Namun dibalik karismanya, ternyata dokter Jati memiliki kejanggalan dalam kepribadiannya, ia terobsesi pada detak jantung. Karena obsesinya ini, ia berniat mengumpulkan seluruh jantung penghuni desa tersebut sebagai koleksi pribadinya.

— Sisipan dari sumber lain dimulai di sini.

import Summits.QuantumFields.YangMills.Theorems.FradkinShenkerFlowSusceptibilityToPoincareBisectionScales
import Literature.MathematicalPhysics.QuantumFieldTheory.LatticeGaugeProofs

/-!
# Stub `stub_bisection` of the line `maxcorr-halving` (crux `SusceptibilityToPoincare`)

Route `FradkinShenkerFlow` of `YangMills`, crux item `stmt-QuantumFields-9441`
(`Summit.QuantumFields.YangMills.Theses.FradkinShenkerFlow.SusceptibilityToPoincare`, FS ⇒ UP).
This file proves stub C4 of the registered skeleton `Cruxes/SusceptibilityToPoincare/Lines/
maxcorr-halving.lean`: **Martinelli's bisection in maximal-correlation currency**.  For the torus
Wilson measure `μ = wilsonMeasure r.ρ β` on `(ℤ/(2S+1))⁴`, write `P_D = E_μ[· | cylinderEvents D]`,
call `Q(a,n) = {x | ∀ ν, (x ν - a ν).val < n ν}` a cylinder, `K(Q) = {ℓ | ℓ.1 ∉ Q}` its exterior and
`hb_Q(F) = Σ_ℓ 1[ℓ.1 ∈ Q] ∫∫ (F U - F(U[ℓ ↦ g]))² dν_ℓ^U dμ` the heat-bath form of the links based in
`Q`.  Then

  two-block factorisation (C1) → box decoupling (C2, data `R ≥ 1`, `ρ < 1`) →
  local Poincaré inequality for small cylinders (C3) → UP:
  `∃ C ∀ S ∀ bounded measurable F, Var_μ F ≤ C · hb_univ(F)`.

## Proof

Fix `S` and `F` and put `v(Λ) = E(F - P_{K(Λ)} F)²`.
* *Two-block step* (inline): for a cylinder `Q` and the sets `X, Z` of C2 one has
  `K ∪ X = K(Λ₂)`, `K ∪ Z = K(Λ₁)` for the two children `Λ₁, Λ₂` of the cut
  (`Bisect.exterior_union_eq`), so C1 fed with C2 reads `v Q ≤ (1-δ)⁻² (v Λ₂ + v Λ₁)`
  (`δ = ρ` for a ring cut, `δ = ρ^{m/2}` for a corridor of `m` slabs).
* *Boxes and rings* (registered sub-goal `stub_bisection_recursion`, file `…BisectionScales`):
  Martinelli's scale recursion with the explicit scales of `…BisectionGeometry`
  (`l k = R(2k³+12k²+36k+52)`, `(k+1)²` corridor positions of `2(k+1)` slabs, product of step
  factors `≤ exp (2ρ/(1-ρ)²+2)`, registered sub-goal `stub_bisection_stepFactors`), started from
  C3 with `m = 52 R`, bounds every box with interval sides by `Γ_box hb_Q(F)`; for `2R ≤ S` the
  four ring directions are then opened one at a time (factor `2(1-ρ)⁻²` each), so
  `v univ ≤ (2(1-ρ)⁻²)⁴ Γ_box hb_univ(F)`; for `S < 2R` the whole torus is a small cylinder and
  C3 applies directly.
* *Conclusion*: `K(univ) = ∅`, `cylinderEvents ∅ = ⊥`, `P_⊥ F = E F` (`condExp_bot`), so
  `v univ = Var_μ F` (`variance_eq_integral`); the constant is uniform in `S`.

Sources: Martinelli, *Lectures on Glauber dynamics for discrete spin models* (Saint-Flour 1997,
LNM 1717) Thm. 4.5; Martinelli–Olivieri, CMP 161 (1994); Cesi, PTRF 120 (2001).
-/

noncomputable section

open MeasureTheory ProbabilityTheory
open Literature.MathematicalPhysics.QuantumFieldTheory

namespace Summit.QuantumFields.YangMills.Theorems.SusceptibilityToPoincare

namespace Bisect

/-- The exterior of a child of a cut: `K(Q) ∪ {links of Q based where p} = K({x ∈ Q | ¬ p x})`.
[folklore] -/
theorem exterior_union_eq {d L : ℕ} (Q : Set (Site d L)) (p : Site d L → Prop) :
    {ℓ : Edge d L | ℓ.1 ∉ Q} ∪ {ℓ | ℓ.1 ∈ Q ∧ p ℓ.1} = {ℓ | ℓ.1 ∉ {x | x ∈ Q ∧ ¬ p x}} := by
  ext ℓ
  simp only [Set.mem_union, Set.mem_setOf_eq, not_and, not_not]
  tauto

/-- On the whole torus the exterior is empty and `E(F - P_{K(univ)} F)² = Var F`. [folklore] -/
theorem integral_sub_condExp_exterior_univ_sq {d L : ℕ} {G : Type} [MeasurableSpace G]
    (μ : Measure (GaugeConfig d L G)) [IsProbabilityMeasure μ] {F : GaugeConfig d L G → ℝ}
    (hF : Measurable F) :
    ∫ U, (F U - condExp (cylinderEvents {ℓ : Edge d L | ℓ.1 ∉ (Set.univ : Set (Site d L))}) μ F U)
      ^ 2 ∂μ = variance F μ := by
  have hK : {ℓ : Edge d L | ℓ.1 ∉ (Set.univ : Set (Site d L))} = ∅ := by
    ext ℓ; simp
  have hbot : cylinderEvents (X := fun _ : Edge d L => G) (∅ : Set (Edge d L)) = ⊥ := by
    simp [cylinderEvents]
  rw [variance_eq_integral hF.aemeasurable, hK, hbot, condExp_bot]

end Bisect

open Bisect in
/-- **Stub C4 `stub_bisection` — Martinelli's bisection in maximal-correlation currency.**
For every compact group `G`, lattice representation `r` and real `β`: the two-block
factorisation (C1) → `BoxDecoupling r β` (C2) → `LocalPoincareSmall r β` (C3) → the uniform
single-link heat-bath Poincaré inequality UP(r, β) for the torus Wilson measures.
[folklore] -/
theorem stub_bisection :
    ∀ (G : Type) [Group G] [TopologicalSpace G] [IsTopologicalGroup G] [CompactSpace G]
      [MeasurableSpace G] [BorelSpace G] (r : LatticeRep G) (β : ℝ),
      (∀ (S : ℕ) (μ : Measure (GaugeConfig 4 (2 * S + 1) G)) [IsProbabilityMeasure μ]
        (K D₁ D₂ : Set (Edge 4 (2 * S + 1))), K ⊆ D₁ → K ⊆ D₂ → ∀ ρ : ℝ, 0 ≤ ρ → ρ < 1 →
        (∀ h : GaugeConfig 4 (2 * S + 1) G → ℝ, Measurable h → (∃ M : ℝ, ∀ U, |h U| ≤ M) →
          ∫ U, (condExp (cylinderEvents D₁) μ (condExp (cylinderEvents D₂) μ h) U
              - condExp (cylinderEvents K) μ h U) ^ 2 ∂μ ≤
            ρ ^ 2 * ∫ U, (h U - condExp (cylinderEvents K) μ h U) ^ 2 ∂μ) →
        ∀ F : GaugeConfig 4 (2 * S + 1) G → ℝ, Measurable F → (∃ M : ℝ, ∀ U, |F U| ≤ M) →
        ∫ U, (F U - condExp (cylinderEvents K) μ F U) ^ 2 ∂μ ≤
          (1 / (1 - ρ) ^ 2) * ((∫ U, (F U - condExp (cylinderEvents D₁) μ F U) ^ 2 ∂μ) +
            ∫ U, (F U - condExp (cylinderEvents D₂) μ F U) ^ 2 ∂μ)) →
      (∃ R : ℕ, 1 ≤ R ∧ ∃ ρ : ℝ, 0 ≤ ρ ∧ ρ < 1 ∧ ∀ (S : ℕ) (μW : Measure (GaugeConfig 4 (2 * S + 1) G)),
        μW = (wilsonMeasure r.ρ β : Measure (GaugeConfig 4 (2 * S + 1) G)) →
        ∀ (a : Fin 4 → ZMod (2 * S + 1)) (n : Fin 4 → ℕ), (∀ ν, n ν ≤ 2 * S + 1) →
        ∀ (Q : Set (Site 4 (2 * S + 1))), Q = {x | ∀ ν, (x ν - a ν).val < n ν} →
        ∀ (K : Set (Edge 4 (2 * S + 1))), K = {ℓ | ℓ.1 ∉ Q} →
        ∀ (i : Fin 4),
        (n i = 2 * S + 1 → 2 * R ≤ S → ∀ (b : ZMod (2 * S + 1)) (X Z : Set (Edge 4 (2 * S + 1))),
          X = {ℓ | ℓ.1 ∈ Q ∧ (ℓ.1 i - b).val < R} →
          Z = {ℓ | ℓ.1 ∈ Q ∧ (ℓ.1 i - b - (S : ZMod (2 * S + 1))).val < R} →
          ∀ f : GaugeConfig 4 (2 * S + 1) G → ℝ, Measurable f → (∃ M : ℝ, ∀ U, |f U| ≤ M) →
          ∫ U, (condExp (cylinderEvents (K ∪ X)) μW (condExp (cylinderEvents (K ∪ Z)) μW f) U
              - condExp (cylinderEvents K) μW f U) ^ 2 ∂μW ≤
            ρ ^ 2 * ∫ U, (f U - condExp (cylinderEvents K) μW f U) ^ 2 ∂μW) ∧
        (n i ≤ 2 * S → ∀ (c m : ℕ), R ≤ c → ∀ (X Z : Set (Edge 4 (2 * S + 1))),
          X = {ℓ | ℓ.1 ∈ Q ∧ (ℓ.1 i - a i).val < c} →
          Z = {ℓ | ℓ.1 ∈ Q ∧ c + m * R ≤ (ℓ.1 i - a i).val} →
          ∀ f : GaugeConfig 4 (2 * S + 1) G → ℝ, Measurable f → (∃ M : ℝ, ∀ U, |f U| ≤ M) →
          ∫ U, (condExp (cylinderEvents (K ∪ X)) μW (condExp (cylinderEvents (K ∪ Z)) μW f) U
              - condExp (cylinderEvents K) μW f U) ^ 2 ∂μW ≤
            (ρ ^ (m / 2)) ^ 2 * ∫ U, (f U - condExp (cylinderEvents K) μW f U) ^ 2 ∂μW)) →
      (∀ m : ℕ, ∃ C : ℝ, ∀ (S : ℕ) (μW : Measure (GaugeConfig 4 (2 * S + 1) G)),
        μW = (wilsonMeasure r.ρ β : Measure (GaugeConfig 4 (2 * S + 1) G)) →
        ∀ (a : Fin 4 → ZMod (2 * S + 1)) (n : Fin 4 → ℕ), (∀ ν, n ν ≤ m) → (∀ ν, n ν ≤ 2 * S + 1) →
        ∀ (Q : Set (Site 4 (2 * S + 1))), Q = {x | ∀ ν, (x ν - a ν).val < n ν} →
        ∀ F : GaugeConfig 4 (2 * S + 1) G → ℝ, Measurable F → (∃ M : ℝ, ∀ U, |F U| ≤ M) →
        ∫ U, (F U - condExp (cylinderEvents {ℓ : Edge 4 (2 * S + 1) | ℓ.1 ∉ Q}) μW F U) ^ 2 ∂μW ≤
          C * ∑ ℓ : Edge 4 (2 * S + 1), Set.indicator {ℓ : Edge 4 (2 * S + 1) | ℓ.1 ∈ Q}
            (fun ℓ => ∫ U, ∫ g, (F U - F (Function.update U ℓ g)) ^ 2
              ∂((haarProbability G).tilted (fun g' => -β * wilsonAction r.ρ (Function.update U ℓ g'))) ∂μW) ℓ) →
      ∃ C : ℝ, ∀ S : ℕ, ∀ F : GaugeConfig 4 (2 * S + 1) G → ℝ, Measurable F → (∃ M : ℝ, ∀ U, |F U| ≤ M) →
        variance F (wilsonMeasure r.ρ β : Measure (GaugeConfig 4 (2 * S + 1) G)) ≤
          C * ∑ ℓ : Edge 4 (2 * S + 1), ∫ U, ∫ g, (F U - F (Function.update U ℓ g)) ^ 2
            ∂((haarProbability G).tilted (fun g' => -β * wilsonAction r.ρ (Function.update U ℓ g')))
            ∂(wilsonMeasure r.ρ β : Measure (GaugeConfig 4 (2 * S + 1) G)) := by
  intro G _ _ _ _ _ _ r β h1 h2 h3
  obtain ⟨R, hR, ρ, hρ, hρ1, hbd⟩ := h2
  obtain ⟨C₀, hC₀⟩ := h3 (52 * R)
  -- the constant: `Γ₀ = max C₀ 0` (base), `exp (2ρ/(1-ρ)² + 2)` (scales), `(2(1-ρ)⁻²)⁴` (rings)
  refine ⟨max (max C₀ 0) ((2 / (1 - ρ) ^ 2) ^ 4 *
    (max C₀ 0 * Real.exp (2 * ρ / (1 - ρ) ^ 2 + 2) ^ 4)), fun S F hF hFb => ?_⟩
  set μ : Measure (GaugeConfig 4 (2 * S + 1) G) := wilsonMeasure r.ρ β with hμW
  haveI : IsProbabilityMeasure μ :=
    hμW ▸ isProbabilityMeasure_wilsonMeasure (d := 4) (L := 2 * S + 1) r.ρ r.continuous β
  -- the variance functional of a site set and the heat-bath weight of a link
  set v : Set (Site 4 (2 * S + 1)) → ℝ := fun Λ =>
    ∫ U, (F U - condExp (cylinderEvents {ℓ : Edge 4 (2 * S + 1) | ℓ.1 ∉ Λ}) μ F U) ^ 2 ∂μ with hv
  set e : Edge 4 (2 * S + 1) → ℝ := fun ℓ => ∫ U, ∫ g, (F U - F (Function.update U ℓ g)) ^ 2
    ∂((haarProbability G).tilted (fun g' => -β * wilsonAction r.ρ (Function.update U ℓ g'))) ∂μ
    with he
  have he0 : ∀ ℓ, 0 ≤ e ℓ := fun ℓ =>
    integral_nonneg fun U => integral_nonneg fun g => sq_nonneg _
  have hsum0 : 0 ≤ ∑ ℓ, e ℓ := Finset.sum_nonneg fun ℓ _ => he0 ℓ
  -- base: C3 on cylinders with all sides `≤ 52 R`
  have hbase : ∀ (a : Fin 4 → ZMod (2 * S + 1)) (n : Fin 4 → ℕ), (∀ ν, n ν ≤ 52 * R) →
      (∀ ν, n ν ≤ 2 * S + 1) →
      v {x | ∀ ν, (x ν - a ν).val < n ν} ≤ max C₀ 0 *
        ∑ ℓ, {ℓ : Edge 4 (2 * S + 1) | ℓ.1 ∈ {x | ∀ ν, (x ν - a ν).val < n ν}}.indicator e ℓ :=
    fun a n hn hnL => (hC₀ S μ hμW a n hn hnL _ rfl F hF hFb).trans
      (mul_le_mul_of_nonneg_right (le_max_left _ _) (hb_nonneg e he0 _))
  rw [← integral_sub_condExp_exterior_univ_sq μ hF]
  change v Set.univ ≤ _
  by_cases hS : 2 * R ≤ S
  · -- ring decoupling: C1 fed with the ring clause of C2
    have hring : ∀ (a : Fin 4 → ZMod (2 * S + 1)) (n : Fin 4 → ℕ), (∀ ν, n ν ≤ 2 * S + 1) →
        ∀ Q : Set (Site 4 (2 * S + 1)), Q = {x | ∀ ν, (x ν - a ν).val < n ν} →
        ∀ i, n i = 2 * S + 1 → ∀ b : ZMod (2 * S + 1),
        v Q ≤ 1 / (1 - ρ) ^ 2 * (v {x | x ∈ Q ∧ R ≤ (x i - b).val} +
          v {x | x ∈ Q ∧ R ≤ (x i - b - (S : ZMod (2 * S + 1))).val}) := by
      intro a n hn Q hQ i hi b
      have htb := (hbd S μ hμW a n hn Q hQ _ rfl i).1 hi hS b _ _ rfl rfl
      have h := h1 S μ {ℓ | ℓ.1 ∉ Q} _ _ Set.subset_union_left Set.subset_union_left ρ hρ hρ1
        htb F hF hFb
      rw [exterior_union_eq Q (fun x => (x i - b).val < R),
        exterior_union_eq Q (fun x => (x i - b - (S : ZMod (2 * S + 1))).val < R)] at h
      simpa only [not_lt] using h
    -- corridor decoupling: C1 fed with the corridor clause of C2
    have hcorr : ∀ (a : Fin 4 → ZMod (2 * S + 1)) (n : Fin 4 → ℕ), (∀ ν, n ν ≤ 2 * S + 1) →
        ∀ Q : Set (Site 4 (2 * S + 1)), Q = {x | ∀ ν, (x ν - a ν).val < n ν} →
        ∀ i, n i ≤ 2 * S → ∀ c m' : ℕ, R ≤ c → 2 ≤ m' →
        v Q ≤ 1 / (1 - ρ ^ (m' / 2)) ^ 2 *
          (v {x | x ∈ Q ∧ c ≤ (x i - a i).val} +
            v {x | x ∈ Q ∧ (x i - a i).val < c + m' * R}) := by
      intro a n hn Q hQ i hi c m' hRc hm'
      have hδ0 : 0 ≤ ρ ^ (m' / 2) := pow_nonneg hρ _
      have hδ1 : ρ ^ (m' / 2) < 1 := pow_lt_one₀ hρ hρ1 (by omega)
      have htb := (hbd S μ hμW a n hn Q hQ _ rfl i).2 hi c m' hRc _ _ rfl rfl
      have h := h1 S μ {ℓ | ℓ.1 ∉ Q} _ _ Set.subset_union_left Set.subset_union_left _ hδ0 hδ1
        htb F hF hFb
      rw [exterior_union_eq Q (fun x => (x i - a i).val < c),
        exterior_union_eq Q (fun x => c + m' * R ≤ (x i - a i).val)] at h
      simpa only [not_lt, not_le] using h
    -- the abstract bisection (registered sub-goal `stub_bisection_recursion`)
    exact (stub_bisection_recursion S R ρ (max C₀ 0) v e hR hS hρ hρ1 (le_max_right _ _) he0
      hring hcorr hbase).trans (mul_le_mul_of_nonneg_right (le_max_right _ _) hsum0)
  · -- small torus: the whole torus is a cylinder with all sides `2S+1 ≤ 52 R`
    have h := hbase 0 (fun _ => 2 * S + 1) (fun _ => by omega) (fun _ => le_rfl)
    rw [cyl_eq_univ (0 : Fin 4 → ZMod (2 * S + 1)) (fun _ => 2 * S + 1) (fun _ => rfl),
      hb_univ] at h
    exact h.trans (mul_le_mul_of_nonneg_right (le_max_left _ _) hsum0)

end Summit.QuantumFields.YangMills.Theorems.SusceptibilityToPoincare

Dibalik profesinya sebagai dokter, Jati tanpa ada kecurigaan mendapatkan banyak korban, dan tidak ada warga yang mencurigainya sebagai dalang di balik hilangnya banyak warga Desa Pagar Alas.

Hilangnya warga malah diyakini karena berkaitan dengan pemilihan penari utama Lengger di Pagar Alas. Warga meyakini bahwa ketika Sukma (Della Dartyan) sah menjadi Lengger, desa akan dilindungi.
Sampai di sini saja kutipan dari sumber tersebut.